_Task item:_ When you find the word "only" in a line of the entries, please copy the whole line.

----

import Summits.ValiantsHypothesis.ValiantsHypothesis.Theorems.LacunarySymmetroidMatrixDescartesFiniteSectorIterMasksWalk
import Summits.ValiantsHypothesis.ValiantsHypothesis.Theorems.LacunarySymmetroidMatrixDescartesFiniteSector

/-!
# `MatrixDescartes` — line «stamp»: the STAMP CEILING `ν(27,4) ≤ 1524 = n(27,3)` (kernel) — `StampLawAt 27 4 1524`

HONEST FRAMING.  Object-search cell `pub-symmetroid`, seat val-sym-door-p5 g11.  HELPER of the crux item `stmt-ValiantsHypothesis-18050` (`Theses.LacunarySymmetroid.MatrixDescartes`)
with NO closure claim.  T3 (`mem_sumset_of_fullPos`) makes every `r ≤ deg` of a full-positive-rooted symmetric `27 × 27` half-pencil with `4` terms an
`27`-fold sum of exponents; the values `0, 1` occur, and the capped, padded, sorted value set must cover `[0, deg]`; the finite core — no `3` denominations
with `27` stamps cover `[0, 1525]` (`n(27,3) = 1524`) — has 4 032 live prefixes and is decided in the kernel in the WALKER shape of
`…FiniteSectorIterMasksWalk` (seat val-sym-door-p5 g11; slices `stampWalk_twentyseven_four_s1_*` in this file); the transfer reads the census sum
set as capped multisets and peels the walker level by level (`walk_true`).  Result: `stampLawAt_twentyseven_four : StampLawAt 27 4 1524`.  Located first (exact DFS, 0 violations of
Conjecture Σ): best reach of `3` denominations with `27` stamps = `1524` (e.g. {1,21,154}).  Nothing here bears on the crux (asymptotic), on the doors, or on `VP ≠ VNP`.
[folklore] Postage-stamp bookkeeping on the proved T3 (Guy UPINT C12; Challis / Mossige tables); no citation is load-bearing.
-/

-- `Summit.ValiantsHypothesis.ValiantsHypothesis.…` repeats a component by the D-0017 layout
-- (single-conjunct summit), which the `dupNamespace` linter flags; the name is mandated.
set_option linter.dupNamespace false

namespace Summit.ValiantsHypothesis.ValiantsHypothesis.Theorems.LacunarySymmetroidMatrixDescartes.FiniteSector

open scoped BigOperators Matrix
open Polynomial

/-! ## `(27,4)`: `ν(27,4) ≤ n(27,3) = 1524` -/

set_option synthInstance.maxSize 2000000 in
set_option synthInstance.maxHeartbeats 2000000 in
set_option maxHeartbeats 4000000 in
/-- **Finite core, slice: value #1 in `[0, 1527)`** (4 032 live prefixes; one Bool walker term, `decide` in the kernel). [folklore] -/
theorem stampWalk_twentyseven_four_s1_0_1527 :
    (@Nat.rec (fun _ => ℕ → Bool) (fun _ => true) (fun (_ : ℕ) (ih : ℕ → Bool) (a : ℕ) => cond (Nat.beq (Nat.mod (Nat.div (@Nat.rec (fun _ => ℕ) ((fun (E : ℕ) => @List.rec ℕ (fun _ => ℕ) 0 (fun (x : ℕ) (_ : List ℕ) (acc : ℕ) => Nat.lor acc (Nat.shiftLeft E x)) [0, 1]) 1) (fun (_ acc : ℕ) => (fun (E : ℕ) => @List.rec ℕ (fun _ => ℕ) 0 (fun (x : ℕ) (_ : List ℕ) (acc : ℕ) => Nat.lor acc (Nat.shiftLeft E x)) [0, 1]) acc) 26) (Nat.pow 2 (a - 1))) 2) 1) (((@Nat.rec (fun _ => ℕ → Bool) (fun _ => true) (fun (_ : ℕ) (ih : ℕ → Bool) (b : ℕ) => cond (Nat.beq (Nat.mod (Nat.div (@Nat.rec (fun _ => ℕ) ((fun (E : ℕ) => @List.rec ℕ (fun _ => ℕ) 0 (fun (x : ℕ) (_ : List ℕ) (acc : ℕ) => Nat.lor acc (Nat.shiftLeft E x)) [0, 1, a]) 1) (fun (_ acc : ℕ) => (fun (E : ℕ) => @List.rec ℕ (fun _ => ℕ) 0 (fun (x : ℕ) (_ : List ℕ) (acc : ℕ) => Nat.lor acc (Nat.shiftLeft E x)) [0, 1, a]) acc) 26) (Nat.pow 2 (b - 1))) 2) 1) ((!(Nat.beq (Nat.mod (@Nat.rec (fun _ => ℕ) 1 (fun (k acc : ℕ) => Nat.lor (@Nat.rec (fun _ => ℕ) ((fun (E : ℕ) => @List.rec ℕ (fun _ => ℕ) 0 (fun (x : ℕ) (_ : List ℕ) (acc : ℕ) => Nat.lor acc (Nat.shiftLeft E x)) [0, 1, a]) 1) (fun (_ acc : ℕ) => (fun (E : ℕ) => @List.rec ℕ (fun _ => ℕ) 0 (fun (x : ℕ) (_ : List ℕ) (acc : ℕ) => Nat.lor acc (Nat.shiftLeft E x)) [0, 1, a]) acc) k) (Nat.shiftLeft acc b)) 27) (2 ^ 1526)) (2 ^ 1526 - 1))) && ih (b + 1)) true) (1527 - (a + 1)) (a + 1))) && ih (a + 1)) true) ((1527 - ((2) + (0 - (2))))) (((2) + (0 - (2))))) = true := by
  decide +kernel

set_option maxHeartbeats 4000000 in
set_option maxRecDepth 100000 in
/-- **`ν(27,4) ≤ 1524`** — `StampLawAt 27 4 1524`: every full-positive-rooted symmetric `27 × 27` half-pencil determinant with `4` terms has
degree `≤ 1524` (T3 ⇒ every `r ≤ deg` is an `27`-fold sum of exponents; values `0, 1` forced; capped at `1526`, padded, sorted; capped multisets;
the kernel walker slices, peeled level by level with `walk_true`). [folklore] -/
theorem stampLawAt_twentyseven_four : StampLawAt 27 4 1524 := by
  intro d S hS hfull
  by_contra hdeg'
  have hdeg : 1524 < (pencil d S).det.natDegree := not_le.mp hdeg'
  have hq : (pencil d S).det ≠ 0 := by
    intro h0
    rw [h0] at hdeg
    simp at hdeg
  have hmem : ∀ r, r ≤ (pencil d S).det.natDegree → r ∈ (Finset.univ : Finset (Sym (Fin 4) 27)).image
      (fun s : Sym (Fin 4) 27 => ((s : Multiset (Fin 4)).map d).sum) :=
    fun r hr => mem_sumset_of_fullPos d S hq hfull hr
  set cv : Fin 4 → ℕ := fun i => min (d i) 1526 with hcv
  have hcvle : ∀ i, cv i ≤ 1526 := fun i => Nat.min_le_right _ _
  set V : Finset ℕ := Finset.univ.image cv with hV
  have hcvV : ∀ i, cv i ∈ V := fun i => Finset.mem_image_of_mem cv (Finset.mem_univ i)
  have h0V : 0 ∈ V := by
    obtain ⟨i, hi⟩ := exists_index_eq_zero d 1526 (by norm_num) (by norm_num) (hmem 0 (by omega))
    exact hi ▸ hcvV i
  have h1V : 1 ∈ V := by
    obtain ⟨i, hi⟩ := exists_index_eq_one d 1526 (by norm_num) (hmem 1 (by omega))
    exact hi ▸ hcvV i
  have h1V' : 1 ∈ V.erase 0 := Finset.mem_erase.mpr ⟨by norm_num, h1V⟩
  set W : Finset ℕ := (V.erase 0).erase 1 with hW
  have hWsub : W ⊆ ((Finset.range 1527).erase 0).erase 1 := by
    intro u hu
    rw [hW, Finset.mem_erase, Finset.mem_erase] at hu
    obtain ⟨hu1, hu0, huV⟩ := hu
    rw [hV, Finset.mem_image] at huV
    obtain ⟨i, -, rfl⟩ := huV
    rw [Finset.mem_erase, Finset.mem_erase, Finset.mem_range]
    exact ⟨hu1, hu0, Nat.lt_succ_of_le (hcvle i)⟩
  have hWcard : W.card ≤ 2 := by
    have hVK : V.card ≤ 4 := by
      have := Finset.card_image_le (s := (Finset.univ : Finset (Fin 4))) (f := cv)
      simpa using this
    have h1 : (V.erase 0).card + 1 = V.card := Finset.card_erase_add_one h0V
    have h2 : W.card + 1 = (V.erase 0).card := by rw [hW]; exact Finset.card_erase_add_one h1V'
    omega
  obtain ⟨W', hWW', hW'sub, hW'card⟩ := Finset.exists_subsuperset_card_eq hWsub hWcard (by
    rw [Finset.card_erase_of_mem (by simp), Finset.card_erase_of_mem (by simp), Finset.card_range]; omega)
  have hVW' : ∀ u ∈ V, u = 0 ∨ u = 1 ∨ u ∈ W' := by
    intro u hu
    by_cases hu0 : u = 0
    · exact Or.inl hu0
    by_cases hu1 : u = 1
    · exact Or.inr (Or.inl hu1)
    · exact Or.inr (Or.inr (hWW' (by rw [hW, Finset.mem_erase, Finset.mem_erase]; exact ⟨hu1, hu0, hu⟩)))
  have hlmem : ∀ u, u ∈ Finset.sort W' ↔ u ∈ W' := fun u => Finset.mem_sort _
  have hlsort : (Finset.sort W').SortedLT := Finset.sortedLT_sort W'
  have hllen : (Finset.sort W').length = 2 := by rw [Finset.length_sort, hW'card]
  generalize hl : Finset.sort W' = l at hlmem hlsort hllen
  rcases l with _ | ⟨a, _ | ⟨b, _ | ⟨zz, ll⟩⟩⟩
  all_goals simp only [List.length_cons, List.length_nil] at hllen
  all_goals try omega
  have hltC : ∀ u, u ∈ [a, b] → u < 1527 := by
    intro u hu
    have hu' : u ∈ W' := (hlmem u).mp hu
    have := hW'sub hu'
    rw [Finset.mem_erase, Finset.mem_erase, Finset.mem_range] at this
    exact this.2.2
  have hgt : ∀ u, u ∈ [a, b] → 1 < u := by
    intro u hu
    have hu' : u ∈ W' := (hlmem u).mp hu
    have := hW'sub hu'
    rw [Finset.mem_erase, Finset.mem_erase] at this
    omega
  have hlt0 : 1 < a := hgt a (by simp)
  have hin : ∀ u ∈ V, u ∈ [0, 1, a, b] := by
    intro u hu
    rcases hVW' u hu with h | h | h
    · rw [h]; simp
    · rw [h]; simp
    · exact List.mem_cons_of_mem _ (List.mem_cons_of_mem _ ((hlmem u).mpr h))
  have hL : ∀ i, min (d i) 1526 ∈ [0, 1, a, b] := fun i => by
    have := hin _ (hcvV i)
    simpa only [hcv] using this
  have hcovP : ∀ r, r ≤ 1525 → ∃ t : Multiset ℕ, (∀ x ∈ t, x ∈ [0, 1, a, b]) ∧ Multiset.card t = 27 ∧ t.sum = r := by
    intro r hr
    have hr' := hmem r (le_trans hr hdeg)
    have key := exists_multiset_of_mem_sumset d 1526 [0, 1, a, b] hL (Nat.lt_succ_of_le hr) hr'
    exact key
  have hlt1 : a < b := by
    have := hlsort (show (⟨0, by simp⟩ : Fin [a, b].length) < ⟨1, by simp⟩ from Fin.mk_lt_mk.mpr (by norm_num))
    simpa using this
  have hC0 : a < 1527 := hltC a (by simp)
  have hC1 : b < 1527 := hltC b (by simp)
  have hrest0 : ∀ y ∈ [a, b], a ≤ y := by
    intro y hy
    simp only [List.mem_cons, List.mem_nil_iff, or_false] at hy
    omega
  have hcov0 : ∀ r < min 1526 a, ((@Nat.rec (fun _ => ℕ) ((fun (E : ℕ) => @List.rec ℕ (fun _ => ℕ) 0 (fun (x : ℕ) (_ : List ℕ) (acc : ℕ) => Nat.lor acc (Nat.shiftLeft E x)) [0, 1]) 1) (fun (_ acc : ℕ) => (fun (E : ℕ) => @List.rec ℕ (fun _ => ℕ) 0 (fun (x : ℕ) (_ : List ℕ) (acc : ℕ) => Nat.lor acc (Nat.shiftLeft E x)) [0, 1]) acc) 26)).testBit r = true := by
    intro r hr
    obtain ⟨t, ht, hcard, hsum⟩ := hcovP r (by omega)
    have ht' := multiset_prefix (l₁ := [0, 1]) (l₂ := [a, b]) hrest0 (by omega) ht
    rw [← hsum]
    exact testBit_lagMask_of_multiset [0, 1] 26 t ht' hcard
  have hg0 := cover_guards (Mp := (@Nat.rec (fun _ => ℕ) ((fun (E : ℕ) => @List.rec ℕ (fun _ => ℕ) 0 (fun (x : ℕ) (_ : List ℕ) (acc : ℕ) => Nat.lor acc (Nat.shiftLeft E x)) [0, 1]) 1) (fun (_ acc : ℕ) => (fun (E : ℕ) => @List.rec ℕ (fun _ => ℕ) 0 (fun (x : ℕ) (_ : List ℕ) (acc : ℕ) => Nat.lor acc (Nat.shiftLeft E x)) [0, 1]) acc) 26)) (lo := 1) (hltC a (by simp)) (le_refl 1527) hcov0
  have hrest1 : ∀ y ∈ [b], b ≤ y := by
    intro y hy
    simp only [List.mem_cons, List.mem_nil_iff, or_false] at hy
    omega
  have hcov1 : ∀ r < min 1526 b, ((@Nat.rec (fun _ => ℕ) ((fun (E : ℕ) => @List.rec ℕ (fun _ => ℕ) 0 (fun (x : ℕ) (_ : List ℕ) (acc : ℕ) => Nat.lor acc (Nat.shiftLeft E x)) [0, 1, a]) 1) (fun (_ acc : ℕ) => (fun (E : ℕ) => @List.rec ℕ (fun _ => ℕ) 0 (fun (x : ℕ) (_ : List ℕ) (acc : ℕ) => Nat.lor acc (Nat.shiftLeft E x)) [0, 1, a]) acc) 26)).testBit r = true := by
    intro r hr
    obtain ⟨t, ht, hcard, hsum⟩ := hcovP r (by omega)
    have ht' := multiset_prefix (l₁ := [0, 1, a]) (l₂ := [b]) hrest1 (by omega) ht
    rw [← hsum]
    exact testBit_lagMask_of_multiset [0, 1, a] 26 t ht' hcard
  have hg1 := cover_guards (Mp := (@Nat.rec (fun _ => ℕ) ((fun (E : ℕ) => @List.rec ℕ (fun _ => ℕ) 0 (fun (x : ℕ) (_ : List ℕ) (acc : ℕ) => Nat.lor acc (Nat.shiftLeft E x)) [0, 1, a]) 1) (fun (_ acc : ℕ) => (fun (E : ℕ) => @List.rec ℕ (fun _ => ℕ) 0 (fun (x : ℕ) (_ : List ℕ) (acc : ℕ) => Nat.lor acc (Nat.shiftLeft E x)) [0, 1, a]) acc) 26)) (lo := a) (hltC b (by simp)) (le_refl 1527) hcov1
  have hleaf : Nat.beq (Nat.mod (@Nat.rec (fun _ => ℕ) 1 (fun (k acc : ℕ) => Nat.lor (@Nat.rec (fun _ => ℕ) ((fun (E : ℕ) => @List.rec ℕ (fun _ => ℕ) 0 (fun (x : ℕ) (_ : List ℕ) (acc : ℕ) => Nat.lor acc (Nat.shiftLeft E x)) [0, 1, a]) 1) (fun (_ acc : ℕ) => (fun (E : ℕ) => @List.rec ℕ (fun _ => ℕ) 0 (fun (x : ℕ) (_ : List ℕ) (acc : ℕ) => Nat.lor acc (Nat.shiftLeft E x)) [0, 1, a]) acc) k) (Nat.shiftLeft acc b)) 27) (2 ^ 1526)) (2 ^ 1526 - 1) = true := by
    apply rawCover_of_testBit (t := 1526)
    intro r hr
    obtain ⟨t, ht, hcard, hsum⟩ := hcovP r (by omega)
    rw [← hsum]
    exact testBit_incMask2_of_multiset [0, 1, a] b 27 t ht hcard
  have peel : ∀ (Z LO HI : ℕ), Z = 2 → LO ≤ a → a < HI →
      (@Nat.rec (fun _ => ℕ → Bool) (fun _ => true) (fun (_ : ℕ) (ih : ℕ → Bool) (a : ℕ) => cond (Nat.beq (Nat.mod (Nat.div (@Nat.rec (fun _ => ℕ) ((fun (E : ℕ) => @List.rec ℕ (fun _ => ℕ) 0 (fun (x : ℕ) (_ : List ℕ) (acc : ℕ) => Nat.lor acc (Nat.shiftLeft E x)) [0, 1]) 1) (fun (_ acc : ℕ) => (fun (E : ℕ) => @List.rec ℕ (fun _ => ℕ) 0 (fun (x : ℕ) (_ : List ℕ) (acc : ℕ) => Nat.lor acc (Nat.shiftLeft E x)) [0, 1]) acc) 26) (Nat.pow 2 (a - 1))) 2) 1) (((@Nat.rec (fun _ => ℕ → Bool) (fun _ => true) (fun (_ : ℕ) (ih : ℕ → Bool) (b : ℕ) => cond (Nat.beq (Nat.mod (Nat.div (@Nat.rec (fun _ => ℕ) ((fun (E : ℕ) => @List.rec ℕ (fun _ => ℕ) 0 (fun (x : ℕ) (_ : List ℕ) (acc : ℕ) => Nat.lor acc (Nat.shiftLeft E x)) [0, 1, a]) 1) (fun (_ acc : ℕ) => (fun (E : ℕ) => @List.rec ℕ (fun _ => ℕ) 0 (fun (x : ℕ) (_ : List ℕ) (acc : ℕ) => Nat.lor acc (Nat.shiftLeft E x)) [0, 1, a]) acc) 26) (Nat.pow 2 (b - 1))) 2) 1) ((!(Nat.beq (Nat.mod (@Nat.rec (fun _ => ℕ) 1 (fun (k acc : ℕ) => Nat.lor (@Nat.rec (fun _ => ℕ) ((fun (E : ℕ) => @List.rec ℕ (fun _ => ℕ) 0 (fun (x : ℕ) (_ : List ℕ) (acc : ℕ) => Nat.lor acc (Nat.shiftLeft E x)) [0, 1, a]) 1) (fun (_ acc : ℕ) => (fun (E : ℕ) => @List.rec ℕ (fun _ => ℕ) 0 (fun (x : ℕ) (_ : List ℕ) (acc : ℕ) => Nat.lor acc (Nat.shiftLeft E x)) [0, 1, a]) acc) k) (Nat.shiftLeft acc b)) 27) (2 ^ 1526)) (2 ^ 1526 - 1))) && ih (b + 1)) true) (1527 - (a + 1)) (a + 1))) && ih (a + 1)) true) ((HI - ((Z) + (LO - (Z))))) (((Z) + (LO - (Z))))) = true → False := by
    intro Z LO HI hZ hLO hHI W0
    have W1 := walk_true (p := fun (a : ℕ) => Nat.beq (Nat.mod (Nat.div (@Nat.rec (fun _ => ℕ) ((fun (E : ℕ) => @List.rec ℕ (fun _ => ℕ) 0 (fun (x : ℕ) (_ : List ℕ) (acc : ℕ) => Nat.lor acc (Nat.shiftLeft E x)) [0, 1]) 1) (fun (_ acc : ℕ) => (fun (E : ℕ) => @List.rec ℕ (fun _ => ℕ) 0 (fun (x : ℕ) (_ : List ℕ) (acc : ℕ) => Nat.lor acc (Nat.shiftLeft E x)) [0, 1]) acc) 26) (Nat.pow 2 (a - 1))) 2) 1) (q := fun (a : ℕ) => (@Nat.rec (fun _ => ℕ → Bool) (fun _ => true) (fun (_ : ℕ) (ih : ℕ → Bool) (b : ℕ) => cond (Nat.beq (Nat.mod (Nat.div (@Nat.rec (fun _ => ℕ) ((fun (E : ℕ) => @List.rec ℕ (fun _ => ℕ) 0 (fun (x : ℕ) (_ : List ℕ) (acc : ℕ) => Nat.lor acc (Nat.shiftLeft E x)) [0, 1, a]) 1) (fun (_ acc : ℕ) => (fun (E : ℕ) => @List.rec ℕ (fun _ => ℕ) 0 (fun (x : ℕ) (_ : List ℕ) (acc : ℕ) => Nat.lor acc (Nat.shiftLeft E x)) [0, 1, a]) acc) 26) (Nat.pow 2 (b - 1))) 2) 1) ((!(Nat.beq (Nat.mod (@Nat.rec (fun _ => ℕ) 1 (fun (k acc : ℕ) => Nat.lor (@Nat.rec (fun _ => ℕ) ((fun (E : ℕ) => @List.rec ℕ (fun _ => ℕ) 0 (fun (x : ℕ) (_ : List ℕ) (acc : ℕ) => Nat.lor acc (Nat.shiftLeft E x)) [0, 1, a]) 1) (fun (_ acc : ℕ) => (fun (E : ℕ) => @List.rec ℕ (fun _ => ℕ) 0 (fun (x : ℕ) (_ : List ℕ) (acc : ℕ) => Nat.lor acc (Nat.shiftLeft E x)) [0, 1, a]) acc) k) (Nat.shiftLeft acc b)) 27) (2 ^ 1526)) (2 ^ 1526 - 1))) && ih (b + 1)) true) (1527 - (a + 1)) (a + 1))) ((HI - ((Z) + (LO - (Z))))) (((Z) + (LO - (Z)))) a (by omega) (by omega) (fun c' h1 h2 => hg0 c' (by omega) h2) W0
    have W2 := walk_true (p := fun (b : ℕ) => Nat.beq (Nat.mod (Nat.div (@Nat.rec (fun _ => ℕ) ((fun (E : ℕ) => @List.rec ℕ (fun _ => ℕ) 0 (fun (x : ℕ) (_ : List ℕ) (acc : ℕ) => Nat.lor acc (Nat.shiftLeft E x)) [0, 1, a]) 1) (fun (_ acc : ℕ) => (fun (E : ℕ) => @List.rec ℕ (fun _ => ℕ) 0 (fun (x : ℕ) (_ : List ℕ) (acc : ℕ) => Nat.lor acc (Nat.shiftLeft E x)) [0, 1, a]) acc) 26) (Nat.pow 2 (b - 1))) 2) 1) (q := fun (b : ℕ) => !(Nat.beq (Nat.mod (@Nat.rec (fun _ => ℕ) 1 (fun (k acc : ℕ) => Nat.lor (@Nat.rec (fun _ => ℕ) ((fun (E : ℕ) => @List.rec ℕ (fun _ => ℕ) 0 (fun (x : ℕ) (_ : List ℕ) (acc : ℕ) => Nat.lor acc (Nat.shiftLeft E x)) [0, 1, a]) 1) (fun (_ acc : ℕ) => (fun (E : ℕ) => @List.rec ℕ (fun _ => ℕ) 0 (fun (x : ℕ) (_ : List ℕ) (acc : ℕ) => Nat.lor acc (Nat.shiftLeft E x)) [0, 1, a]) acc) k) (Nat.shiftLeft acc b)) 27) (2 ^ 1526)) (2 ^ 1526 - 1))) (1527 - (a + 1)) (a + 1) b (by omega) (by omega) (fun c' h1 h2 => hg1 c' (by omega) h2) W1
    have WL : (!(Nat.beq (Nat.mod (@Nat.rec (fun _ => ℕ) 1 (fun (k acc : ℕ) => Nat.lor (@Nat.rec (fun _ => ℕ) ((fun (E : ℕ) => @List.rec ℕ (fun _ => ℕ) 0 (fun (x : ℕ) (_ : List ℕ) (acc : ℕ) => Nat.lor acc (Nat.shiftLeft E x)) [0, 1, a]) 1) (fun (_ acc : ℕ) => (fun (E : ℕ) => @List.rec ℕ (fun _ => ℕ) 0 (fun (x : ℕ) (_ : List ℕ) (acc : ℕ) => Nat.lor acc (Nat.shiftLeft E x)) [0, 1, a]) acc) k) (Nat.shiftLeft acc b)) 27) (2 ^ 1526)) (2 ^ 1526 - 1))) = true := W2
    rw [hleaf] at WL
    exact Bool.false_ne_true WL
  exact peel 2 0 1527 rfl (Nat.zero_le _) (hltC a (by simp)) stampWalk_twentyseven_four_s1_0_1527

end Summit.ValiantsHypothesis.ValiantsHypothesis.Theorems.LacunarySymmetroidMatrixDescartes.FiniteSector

----

_Problem solution:_
  all_goals simp only [List.length_cons, List.length_nil] at hllen
    simpa only [hcv] using this
    simp only [List.mem_cons, List.mem_nil_iff, or_false] at hy
    simp only [List.mem_cons, List.mem_nil_iff, or_false] at hy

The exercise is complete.